Investigators issued the reminder Monday following an insurgence of “Nigerian scam”-type e-mails targeted at senior citizens and the elderly. The way this one works is that someone, either an individual, someone acting on behalf of a deceased person or business, offers a monetary reward or inheritance from someone in Nigeria or somewhere else. The offer is often sent by e-mail, and is generally nothing more than a poorly disguised attempt to obtain the reader’s personal information in order to commit fraud.

Another e-mail received by a local resident claimed to be a notice from the FBI notifying the reader of an investigation by the FBI into suspected terroristic activity.

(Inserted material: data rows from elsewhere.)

import Mathlib
import HarnessLib
import Summits.Ventures.LatticeQCDFlow.Scoring.SplitChainPathLaw

/-!
# The tower and regeneration identities for path functionals that DEPEND ONLY ON THE PAST
# (`DependsOn G (Set.Iic b)`): the bookkeeping-free form used by the gap / block arguments

HONEST FRAMING: exact (Metropolis-corrected) sampling algorithms for lattice gauge theory;
figures of merit are autocorrelation/cost numbers at stated couplings and volumes; no
continuum-physics claim.

Venture `LatticeQCDFlow` (cell pub-lqcd), topic `Scoring`; FANOUT row 8 (`s0-cpn-nemc`, GEN-15).
NEW WORK of the cell, not a published result; no definition is introduced.  The tower property
(`Scoring/ChainTimeAverage.chain_tower`, `Scoring/ChainPathLaw.chain_tower_iterate`) and the
regeneration identities of the split chain (`Scoring/SplitChain.lean`,
`Scoring/SplitChainPathLaw.lean`) are stated for functionals `F ∘ frestrictLe b` of the restricted
history `(Iic b → state)`.  Arguments about gaps and blocks manipulate products and sums of many such
functionals, for which the restriction bookkeeping is heavy; this file restates everything for
functionals `G` of the WHOLE path that merely do not depend on coordinates after time `b` — Mathlib's
`DependsOn G (Set.Iic b)` — by padding a restricted history to a path (no definition: the padding
map is written inline).  Nothing is cited; no printed counterpart beyond those of the parent files.

## Content (`κ` Markov on a measurable space `S`, `P_{μ₀,κ}` its chain law; `G` bounded measurable
## with `DependsOn G (Set.Iic b)`; for the split-chain items the notation of `Scoring/SplitChain.lean`)

* `measurable_padIic`, `dependsOn_eq_comp_padIic` — padding a history up to time `b` to a path by
  repeating the last state is measurable, and `G = (G ∘ pad) ∘ frestrictLe b` when
  `DependsOn G (Set.Iic b)`;
* **`chain_tower_dependsOn`**, **`chain_tower_iterate_dependsOn`** —
  `E[G(X) g(X_{b+t})] = E[G(X) ((kop κ)^[t] g)(X_b)]`;
* **`splitChain_regeneration_dependsOn`**, `splitChain_coin_dependsOn`,
  **`splitChain_tails_dependsOn`** — `E[G · 1{coin_{b+1}} g(X_{b+1})] = ε ν(g) E[G]`,
  `E[G · 1{coin_{b+1}}] = ε E[G]`, `E[G · 1{coin_{b+1} = tails}] = (1 − ε) E[G]`;
* **`splitChain_regeneration_integral_dependsOn`** — for `G ≥ 0` and a bounded measurable path
  functional `H`: `E[G · 1{coin_{b+1}} · H(θ_{b+1} X̂)] = ε E[G] E_{P̂_{ν ⊗ δ_true}}[H]`;
  **`splitChain_regeneration_stateIntegral_dependsOn`** — the same with `H` a functional of the
  STATE path: `E[G · 1{coin_{b+1}} · H((X_{b+1+n})_n)] = ε E[G] E_{P_{ν,κ}}[H]`.

NOT CLAIMED: anything beyond the parent files' content; this is their `DependsOn` interface.
-/

noncomputable section

namespace Summit.Ventures.LatticeQCDFlow.Scoring

open MeasureTheory ProbabilityTheory Filter Finset Preorder Literature.Probability.MarkovChains
open scoped ENNReal

/-! ### Padding a finite history to a path -/

section Pad

variable {S : Type*} [MeasurableSpace S]

/-- Padding a history up to time `b` to a path (repeat the last state) is measurable. -/
theorem measurable_padIic (b : ℕ) :
    Measurable (fun (h : (i : ↥(Finset.Iic b)) → S) (n : ℕ) =>
      if hn : n ≤ b then h ⟨n, Finset.mem_Iic.2 hn⟩ else h ⟨b, Finset.mem_Iic.2 le_rfl⟩) := by
  refine measurable_pi_lambda _ fun n => ?_
  by_cases hn : n ≤ b
  · simp only [hn, dif_pos]; exact measurable_pi_apply _
  · simp only [hn, dif_neg, not_false_eq_true]; exact measurable_pi_apply _

omit [MeasurableSpace S] in
/-- A functional that depends only on times `≤ b` factors through the restricted history:
`G x = G (pad (x_{≤b}))` (written beta-reduced). -/
theorem dependsOn_eq_comp_padIic (b : ℕ) {β : Type*} {G : (ℕ → S) → β}
    (hGd : DependsOn G (Set.Iic b)) (x : ℕ → S) :
    G x = G (fun n : ℕ => if hn : n ≤ b then frestrictLe b x ⟨n, Finset.mem_Iic.2 hn⟩
      else frestrictLe b x ⟨b, Finset.mem_Iic.2 le_rfl⟩) := by
  refine hGd fun i hi => ?_
  have hi' : i ≤ b := Set.mem_Iic.1 hi
  simp only [hi', dif_pos]
  rfl

end Pad

/-! ### The tower property for `DependsOn` functionals -/

section Tower

variable {S : Type*} [MeasurableSpace S]
  (κ : Kernel S S) [IsMarkovKernel κ] (μ₀ : Measure S) [IsProbabilityMeasure μ₀]

/-- **Tower property, `DependsOn` form**: `E[G(X) g(X_{b+1})] = E[G(X) (kop κ g)(X_b)]` for bounded
measurable `G` with `DependsOn G (Set.Iic b)`. -/
theorem chain_tower_dependsOn (b : ℕ) {G : (ℕ → S) → ℝ} (hG : Measurable G)
    (hGd : DependsOn G (Set.Iic b)) {CG : ℝ} (hCG : ∀ x, |G x| ≤ CG) {g : S → ℝ} (hg : Measurable g)
    {Cg : ℝ} (hCg : ∀ x, |g x| ≤ Cg) :
    ∫ x, G x * g (x (b + 1)) ∂(Kernel.trajMeasure (X := fun _ : ℕ => S) μ₀
        (fun n : ℕ => κ.comap (fun h : (i : ↥(Finset.Iic n)) → S => h ⟨n, Finset.mem_Iic.2 le_rfl⟩)
          (measurable_pi_apply _)))
      = ∫ x, G x * kop κ g (x b) ∂(Kernel.trajMeasure (X := fun _ : ℕ => S) μ₀
        (fun n : ℕ => κ.comap (fun h : (i : ↥(Finset.Iic n)) → S => h ⟨n, Finset.mem_Iic.2 le_rfl⟩)
          (measurable_pi_apply _))) := by
  have hfac := dependsOn_eq_comp_padIic b hGd
  have key := chain_tower κ μ₀ b (F := G ∘ fun (h : (i : ↥(Finset.Iic b)) → S) (n : ℕ) =>
      if hn : n ≤ b then h ⟨n, Finset.mem_Iic.2 hn⟩ else h ⟨b, Finset.mem_Iic.2 le_rfl⟩)
    (hG.comp (measurable_padIic b)) (fun h => hCG _) hg hCg
  simp only [Function.comp_apply] at key
  calc ∫ x, G x * g (x (b + 1)) ∂(Kernel.trajMeasure (X := fun _ : ℕ => S) μ₀
        (fun n : ℕ => κ.comap (fun h : (i : ↥(Finset.Iic n)) → S => h ⟨n, Finset.mem_Iic.2 le_rfl⟩)
          (measurable_pi_apply _)))
      = _ := (integral_congr_ae (ae_of_all _ fun x => by rw [← hfac x])).trans key
    _ = _ := integral_congr_ae (ae_of_all _ fun x => by beta_reduce; rw [← hfac x])

/-- **`t`-step tower property, `DependsOn` form**:
`E[G(X) g(X_{b+t})] = E[G(X) ((kop κ)^[t] g)(X_b)]`. -/
theorem chain_tower_iterate_dependsOn (b t : ℕ) {G : (ℕ → S) → ℝ} (hG : Measurable G)
    (hGd : DependsOn G (Set.Iic b)) {CG : ℝ} (hCG : ∀ x, |G x| ≤ CG) {g : S → ℝ} (hg : Measurable g)
    {Cg : ℝ} (hCg : ∀ x, |g x| ≤ Cg) :
    ∫ x, G x * g (x (b + t)) ∂(Kernel.trajMeasure (X := fun _ : ℕ => S) μ₀
        (fun n : ℕ => κ.comap (fun h : (i : ↥(Finset.Iic n)) → S => h ⟨n, Finset.mem_Iic.2 le_rfl⟩)
          (measurable_pi_apply _)))
      = ∫ x, G x * (kop κ)^[t] g (x b) ∂(Kernel.trajMeasure (X := fun _ : ℕ => S) μ₀
        (fun n : ℕ => κ.comap (fun h : (i : ↥(Finset.Iic n)) → S => h ⟨n, Finset.mem_Iic.2 le_rfl⟩)
          (measurable_pi_apply _))) := by
  have hfac := dependsOn_eq_comp_padIic b hGd
  have key := chain_tower_iterate κ μ₀ b (F := G ∘ fun (h : (i : ↥(Finset.Iic b)) → S) (n : ℕ) =>
      if hn : n ≤ b then h ⟨n, Finset.mem_Iic.2 hn⟩ else h ⟨b, Finset.mem_Iic.2 le_rfl⟩)
    (hG.comp (measurable_padIic b)) (fun h => hCG _) t hg hCg
  simp only [Function.comp_apply] at key
  calc ∫ x, G x * g (x (b + t)) ∂(Kernel.trajMeasure (X := fun _ : ℕ => S) μ₀
        (fun n : ℕ => κ.comap (fun h : (i : ↥(Finset.Iic n)) → S => h ⟨n, Finset.mem_Iic.2 le_rfl⟩)
          (measurable_pi_apply _)))
      = _ := (integral_congr_ae (ae_of_all _ fun x => by rw [← hfac x])).trans key
    _ = _ := integral_congr_ae (ae_of_all _ fun x => by beta_reduce; rw [← hfac x])

end Tower

/-! ### The split chain's identities for `DependsOn` functionals -/

section Split

variable {Ω : Type*} [MeasurableSpace Ω]
  {κ : Kernel Ω Ω} [IsMarkovKernel κ] {ν : Measure Ω} [IsProbabilityMeasure ν] {ε : ℝ≥0∞}
  {hmin : ∀ x {B : Set Ω}, MeasurableSet B → ε * ν B ≤ κ x B}
  (κs : Kernel (Ω × Bool) (Ω × Bool)) [IsMarkovKernel κs]
  (μs : Measure (Ω × Bool)) [IsProbabilityMeasure μs]

/-- **Regeneration at the next step, `DependsOn` form**:
`E[G(X̂) · 1{coin_{b+1}} g(X_{b+1})] = ε ν(g) E[G(X̂)]`. -/
theorem splitChain_regeneration_dependsOn (hε : ε < 1)
    (hκs : ∀ p, κs p = (ε • ν).map (fun y : Ω => (y, true))
      + ((1 - ε) • Doeblin.residualKernel κ ν ε hmin p.1).map (fun y : Ω => (y, false)))
    (b : ℕ) {G : (ℕ → Ω × Bool) → ℝ} (hG : Measurable G) (hGd : DependsOn G (Set.Iic b))
    {CG : ℝ} (hCG : ∀ x, |G x| ≤ CG) {g : Ω → ℝ} (hg : Measurable g) {Cg : ℝ}
    (hCg : ∀ x, |g x| ≤ Cg) :
    ∫ x, G x * (if (x (b + 1)).2 then g (x (b + 1)).1 else 0)
        ∂(Kernel.trajMeasure (X := fun _ : ℕ => Ω × Bool) μs
          (fun n : ℕ => κs.comap (fun h : (i : ↥(Finset.Iic n)) → Ω × Bool =>
            h ⟨n, Finset.mem_Iic.2 le_rfl⟩) (measurable_pi_apply _)))
      = ε.toReal * (∫ y, g y ∂ν) * ∫ x, G x
        ∂(Kernel.trajMeasure (X := fun _ : ℕ => Ω × Bool) μs
          (fun n : ℕ => κs.comap (fun h : (i : ↥(Finset.Iic n)) → Ω × Bool =>
            h ⟨n, Finset.mem_Iic.2 le_rfl⟩) (measurable_pi_apply _))) := by
  have hfac := dependsOn_eq_comp_padIic b hGd
  have key := splitChain_regeneration κs μs (κ := κ) (ν := ν) (hmin := hmin) hε hκs b
    (F := G ∘ fun (h : (i : ↥(Finset.Iic b)) → Ω × Bool) (n : ℕ) =>
      if hn : n ≤ b then h ⟨n, Finset.mem_Iic.2 hn⟩ else h ⟨b, Finset.mem_Iic.2 le_rfl⟩)
    (hG.comp (measurable_padIic b)) (fun h => hCG _) hg hCg
  simp only [Function.comp_apply] at key
  calc ∫ x, G x * (if (x (b + 1)).2 then g (x (b + 1)).1 else 0)
        ∂(Kernel.trajMeasure (X := fun _ : ℕ => Ω × Bool) μs
          (fun n : ℕ => κs.comap (fun h : (i : ↥(Finset.Iic n)) → Ω × Bool =>
            h ⟨n, Finset.mem_Iic.2 le_rfl⟩) (measurable_pi_apply _)))
      = _ := (integral_congr_ae (ae_of_all _ fun x => by rw [← hfac x])).trans key
    _ = _ := by
      congr 1
      exact integral_congr_ae (ae_of_all _ fun x => by beta_reduce; rw [← hfac x])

To this one, Sgt. Inv. David Gilmore emphasizes, “if the FBI is working a terrorist case against you, they are definitely not going to be contacting you by e-mail.” Such a case would require a direct approach.

Also, be wary of any purported bank, in a recent case World Bank, or financial institution indicating errors in or fraudulent access to the readers’ personal accounts or the need to verify passwords, security codes or other protected information.

Local residents are reminded first and foremost when tempted by such offers  that ‘if it sounds too good to be true, it usually is” and “you don’t get something for nothing.”

Police stress that such attempts are acts of fraud and scams, and those receiving these phishing e-mails or even letters should not reply to them nor try to make contact with the person who sent it. And most of all, people are warned not to give out personal information, especially bank account numbers, passwords or access codes, or other personal information which the phisher can use to make charges to or remove funds from your bank or other personal accounts.

Sulphur Springs residents who suspect they’ve been the victim of a scam, have questions about scams or think they are being targeted should call the police department at 903-885-7602 and ask to speak to an investigator. Individuals outside the city of Sulphur Springs should contact their nearest law enforcement agency for further information.